» Instructions for the task: Restrict the output to the lines below starting at the one that contains "[this work] -/" and ending at the one that contains "theorem twoBigCertAt_full (j", and restate them word for word, both ends included.

(Dataset extract Opens)

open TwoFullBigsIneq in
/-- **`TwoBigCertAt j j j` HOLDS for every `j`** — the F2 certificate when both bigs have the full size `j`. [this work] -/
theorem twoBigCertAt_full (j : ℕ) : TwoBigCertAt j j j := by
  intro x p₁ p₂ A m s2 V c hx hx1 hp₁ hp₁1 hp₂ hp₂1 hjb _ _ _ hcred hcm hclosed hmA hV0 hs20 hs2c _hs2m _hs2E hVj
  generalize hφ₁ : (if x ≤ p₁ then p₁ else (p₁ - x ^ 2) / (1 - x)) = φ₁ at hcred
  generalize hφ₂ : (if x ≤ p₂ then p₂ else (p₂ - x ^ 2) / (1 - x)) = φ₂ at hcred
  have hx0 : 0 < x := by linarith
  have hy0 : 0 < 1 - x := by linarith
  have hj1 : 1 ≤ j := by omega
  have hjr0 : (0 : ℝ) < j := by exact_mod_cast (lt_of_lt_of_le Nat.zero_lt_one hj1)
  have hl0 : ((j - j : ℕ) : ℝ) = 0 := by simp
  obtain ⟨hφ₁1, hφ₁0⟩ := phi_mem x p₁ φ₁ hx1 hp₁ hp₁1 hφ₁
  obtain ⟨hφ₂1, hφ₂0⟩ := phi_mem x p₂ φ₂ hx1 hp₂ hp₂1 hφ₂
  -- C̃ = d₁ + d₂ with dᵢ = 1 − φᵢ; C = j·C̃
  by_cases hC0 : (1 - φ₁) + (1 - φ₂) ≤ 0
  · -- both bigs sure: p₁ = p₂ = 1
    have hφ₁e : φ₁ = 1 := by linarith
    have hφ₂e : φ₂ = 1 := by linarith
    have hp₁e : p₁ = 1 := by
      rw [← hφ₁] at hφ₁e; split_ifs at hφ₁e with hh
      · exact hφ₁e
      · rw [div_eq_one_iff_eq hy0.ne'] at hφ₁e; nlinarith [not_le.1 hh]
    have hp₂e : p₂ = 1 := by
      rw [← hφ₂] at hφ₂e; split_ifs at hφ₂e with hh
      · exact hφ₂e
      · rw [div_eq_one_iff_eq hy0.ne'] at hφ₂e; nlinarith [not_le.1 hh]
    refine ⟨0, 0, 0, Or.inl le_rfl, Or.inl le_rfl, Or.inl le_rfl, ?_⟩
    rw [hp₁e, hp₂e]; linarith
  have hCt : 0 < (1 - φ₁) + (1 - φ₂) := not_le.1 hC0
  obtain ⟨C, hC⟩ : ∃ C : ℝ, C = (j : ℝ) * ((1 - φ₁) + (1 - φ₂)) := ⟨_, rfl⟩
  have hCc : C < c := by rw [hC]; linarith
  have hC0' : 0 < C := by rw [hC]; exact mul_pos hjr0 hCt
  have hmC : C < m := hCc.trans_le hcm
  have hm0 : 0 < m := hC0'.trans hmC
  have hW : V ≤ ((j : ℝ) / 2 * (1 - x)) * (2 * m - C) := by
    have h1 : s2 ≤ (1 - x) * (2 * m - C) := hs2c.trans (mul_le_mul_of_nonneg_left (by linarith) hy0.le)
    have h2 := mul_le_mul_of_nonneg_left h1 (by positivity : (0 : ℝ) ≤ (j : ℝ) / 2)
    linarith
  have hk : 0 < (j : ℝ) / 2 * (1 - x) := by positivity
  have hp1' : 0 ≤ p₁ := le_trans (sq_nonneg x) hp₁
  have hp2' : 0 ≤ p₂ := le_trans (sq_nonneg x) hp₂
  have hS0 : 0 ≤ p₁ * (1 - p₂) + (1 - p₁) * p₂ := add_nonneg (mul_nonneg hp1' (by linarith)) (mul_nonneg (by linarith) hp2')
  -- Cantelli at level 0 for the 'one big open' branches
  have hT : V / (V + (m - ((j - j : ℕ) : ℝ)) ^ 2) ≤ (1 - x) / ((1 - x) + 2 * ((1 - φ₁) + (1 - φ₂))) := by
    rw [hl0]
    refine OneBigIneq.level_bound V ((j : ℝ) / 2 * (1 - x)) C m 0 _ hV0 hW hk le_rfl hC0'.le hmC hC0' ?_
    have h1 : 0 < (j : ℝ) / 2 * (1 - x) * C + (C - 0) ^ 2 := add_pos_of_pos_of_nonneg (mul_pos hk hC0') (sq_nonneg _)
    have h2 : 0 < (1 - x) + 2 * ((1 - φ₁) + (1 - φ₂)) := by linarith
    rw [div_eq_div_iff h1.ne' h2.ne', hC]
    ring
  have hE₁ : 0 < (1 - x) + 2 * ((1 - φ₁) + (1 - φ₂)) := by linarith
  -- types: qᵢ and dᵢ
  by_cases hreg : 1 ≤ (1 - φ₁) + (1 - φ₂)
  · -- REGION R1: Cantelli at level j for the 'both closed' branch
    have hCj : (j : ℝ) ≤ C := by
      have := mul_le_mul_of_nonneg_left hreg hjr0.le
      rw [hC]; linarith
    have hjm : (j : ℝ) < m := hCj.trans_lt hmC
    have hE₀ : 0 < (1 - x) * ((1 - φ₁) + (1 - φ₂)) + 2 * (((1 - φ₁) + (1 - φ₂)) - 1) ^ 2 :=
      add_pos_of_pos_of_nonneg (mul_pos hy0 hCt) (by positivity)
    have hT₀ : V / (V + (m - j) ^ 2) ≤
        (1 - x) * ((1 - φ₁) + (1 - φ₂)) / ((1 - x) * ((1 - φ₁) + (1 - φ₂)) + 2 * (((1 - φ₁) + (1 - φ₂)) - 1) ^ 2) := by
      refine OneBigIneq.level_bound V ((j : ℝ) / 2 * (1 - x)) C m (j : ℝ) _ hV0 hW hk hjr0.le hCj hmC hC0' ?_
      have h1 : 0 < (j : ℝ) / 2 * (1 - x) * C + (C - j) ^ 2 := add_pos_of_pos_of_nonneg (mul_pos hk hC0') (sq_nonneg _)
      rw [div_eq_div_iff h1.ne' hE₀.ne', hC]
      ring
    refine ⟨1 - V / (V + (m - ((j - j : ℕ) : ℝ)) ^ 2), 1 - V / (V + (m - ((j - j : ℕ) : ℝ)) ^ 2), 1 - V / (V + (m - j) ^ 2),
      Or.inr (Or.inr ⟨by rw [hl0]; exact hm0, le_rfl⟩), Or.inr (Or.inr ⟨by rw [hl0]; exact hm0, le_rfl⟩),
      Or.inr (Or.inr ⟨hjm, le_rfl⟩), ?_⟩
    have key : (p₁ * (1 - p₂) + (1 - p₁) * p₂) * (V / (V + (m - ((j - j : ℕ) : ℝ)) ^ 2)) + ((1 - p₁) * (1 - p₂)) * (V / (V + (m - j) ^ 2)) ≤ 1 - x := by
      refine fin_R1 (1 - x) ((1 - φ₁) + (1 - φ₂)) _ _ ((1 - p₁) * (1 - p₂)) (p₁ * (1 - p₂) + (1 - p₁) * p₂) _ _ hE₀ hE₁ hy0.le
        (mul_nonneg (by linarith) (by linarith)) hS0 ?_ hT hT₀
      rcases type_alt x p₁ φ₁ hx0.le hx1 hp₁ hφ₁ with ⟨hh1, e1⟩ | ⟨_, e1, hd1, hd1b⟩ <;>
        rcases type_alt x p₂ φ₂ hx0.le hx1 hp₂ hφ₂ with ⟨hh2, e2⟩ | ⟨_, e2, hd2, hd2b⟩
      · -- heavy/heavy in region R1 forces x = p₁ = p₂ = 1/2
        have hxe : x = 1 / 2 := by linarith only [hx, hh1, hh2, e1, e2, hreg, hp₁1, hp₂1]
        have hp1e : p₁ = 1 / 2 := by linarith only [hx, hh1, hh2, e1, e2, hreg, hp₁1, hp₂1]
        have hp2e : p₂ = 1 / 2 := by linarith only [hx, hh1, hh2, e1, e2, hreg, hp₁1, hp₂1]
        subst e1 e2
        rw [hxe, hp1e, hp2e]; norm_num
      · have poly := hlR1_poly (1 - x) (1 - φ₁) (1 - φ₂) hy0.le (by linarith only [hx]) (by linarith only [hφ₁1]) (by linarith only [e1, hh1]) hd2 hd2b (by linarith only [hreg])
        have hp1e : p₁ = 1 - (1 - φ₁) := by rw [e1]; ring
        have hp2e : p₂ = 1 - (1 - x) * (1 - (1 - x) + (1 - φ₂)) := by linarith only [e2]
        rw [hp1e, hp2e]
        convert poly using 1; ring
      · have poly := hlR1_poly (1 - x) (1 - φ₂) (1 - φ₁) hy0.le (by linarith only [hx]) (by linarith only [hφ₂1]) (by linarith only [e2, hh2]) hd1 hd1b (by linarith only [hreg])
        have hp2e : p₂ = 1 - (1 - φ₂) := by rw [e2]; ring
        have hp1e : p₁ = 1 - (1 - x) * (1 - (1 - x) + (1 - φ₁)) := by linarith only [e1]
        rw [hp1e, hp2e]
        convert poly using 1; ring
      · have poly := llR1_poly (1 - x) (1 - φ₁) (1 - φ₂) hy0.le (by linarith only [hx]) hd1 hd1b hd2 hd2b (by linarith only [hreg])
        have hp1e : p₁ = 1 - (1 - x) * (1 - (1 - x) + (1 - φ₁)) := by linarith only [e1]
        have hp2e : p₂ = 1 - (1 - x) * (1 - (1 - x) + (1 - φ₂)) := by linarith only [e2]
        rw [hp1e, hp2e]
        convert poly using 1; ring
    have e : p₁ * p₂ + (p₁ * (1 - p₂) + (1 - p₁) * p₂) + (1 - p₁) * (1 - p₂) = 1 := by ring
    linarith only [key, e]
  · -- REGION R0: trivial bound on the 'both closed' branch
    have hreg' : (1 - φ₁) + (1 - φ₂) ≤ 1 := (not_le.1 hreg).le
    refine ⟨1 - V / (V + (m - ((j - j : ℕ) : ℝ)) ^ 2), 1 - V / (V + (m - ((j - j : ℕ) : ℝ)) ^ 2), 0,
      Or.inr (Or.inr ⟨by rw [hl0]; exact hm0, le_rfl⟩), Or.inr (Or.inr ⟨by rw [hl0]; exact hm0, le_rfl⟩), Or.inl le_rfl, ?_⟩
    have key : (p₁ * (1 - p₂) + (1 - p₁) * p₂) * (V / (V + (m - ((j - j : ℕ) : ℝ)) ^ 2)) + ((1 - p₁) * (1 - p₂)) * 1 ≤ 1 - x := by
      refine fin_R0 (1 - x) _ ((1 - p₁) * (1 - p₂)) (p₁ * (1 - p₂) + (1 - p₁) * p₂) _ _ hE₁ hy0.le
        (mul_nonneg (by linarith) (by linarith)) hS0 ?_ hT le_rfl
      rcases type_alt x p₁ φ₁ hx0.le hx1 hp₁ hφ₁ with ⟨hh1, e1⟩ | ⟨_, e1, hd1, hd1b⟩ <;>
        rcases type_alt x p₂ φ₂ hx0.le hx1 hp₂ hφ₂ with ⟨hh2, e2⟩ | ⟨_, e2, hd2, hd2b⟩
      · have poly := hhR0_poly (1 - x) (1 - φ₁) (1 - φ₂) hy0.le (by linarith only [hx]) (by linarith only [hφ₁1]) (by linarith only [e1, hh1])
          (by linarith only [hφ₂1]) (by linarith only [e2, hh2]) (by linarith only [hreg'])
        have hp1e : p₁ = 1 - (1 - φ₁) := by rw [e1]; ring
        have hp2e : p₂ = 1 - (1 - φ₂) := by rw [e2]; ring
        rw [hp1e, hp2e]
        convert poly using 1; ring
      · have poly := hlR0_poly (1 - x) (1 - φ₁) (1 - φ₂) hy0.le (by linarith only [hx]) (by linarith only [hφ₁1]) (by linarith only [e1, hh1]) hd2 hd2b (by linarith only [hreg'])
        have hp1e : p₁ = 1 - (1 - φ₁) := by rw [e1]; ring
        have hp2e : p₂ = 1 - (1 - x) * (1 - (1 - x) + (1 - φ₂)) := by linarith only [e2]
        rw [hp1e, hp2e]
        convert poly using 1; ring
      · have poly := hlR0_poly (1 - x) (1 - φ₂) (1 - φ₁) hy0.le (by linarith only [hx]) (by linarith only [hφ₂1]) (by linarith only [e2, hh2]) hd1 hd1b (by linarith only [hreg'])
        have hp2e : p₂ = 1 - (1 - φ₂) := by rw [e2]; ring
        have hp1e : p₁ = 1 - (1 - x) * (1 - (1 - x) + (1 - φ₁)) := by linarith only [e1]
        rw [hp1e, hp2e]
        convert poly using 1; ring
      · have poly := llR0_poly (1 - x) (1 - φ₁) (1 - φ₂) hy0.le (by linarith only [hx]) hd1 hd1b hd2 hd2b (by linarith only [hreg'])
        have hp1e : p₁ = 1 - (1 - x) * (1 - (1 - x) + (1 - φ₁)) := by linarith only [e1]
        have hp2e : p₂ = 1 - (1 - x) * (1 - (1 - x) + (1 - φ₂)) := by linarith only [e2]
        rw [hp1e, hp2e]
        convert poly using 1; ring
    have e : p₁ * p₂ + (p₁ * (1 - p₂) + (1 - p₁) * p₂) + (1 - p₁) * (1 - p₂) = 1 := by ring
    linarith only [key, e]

(Dataset extract Closes)

» Written reply:
/-- **`TwoBigCertAt j j j` HOLDS for every `j`** — the F2 certificate when both bigs have the full size `j`. [this work] -/
theorem twoBigCertAt_full (j : ℕ) : TwoBigCertAt j j j := by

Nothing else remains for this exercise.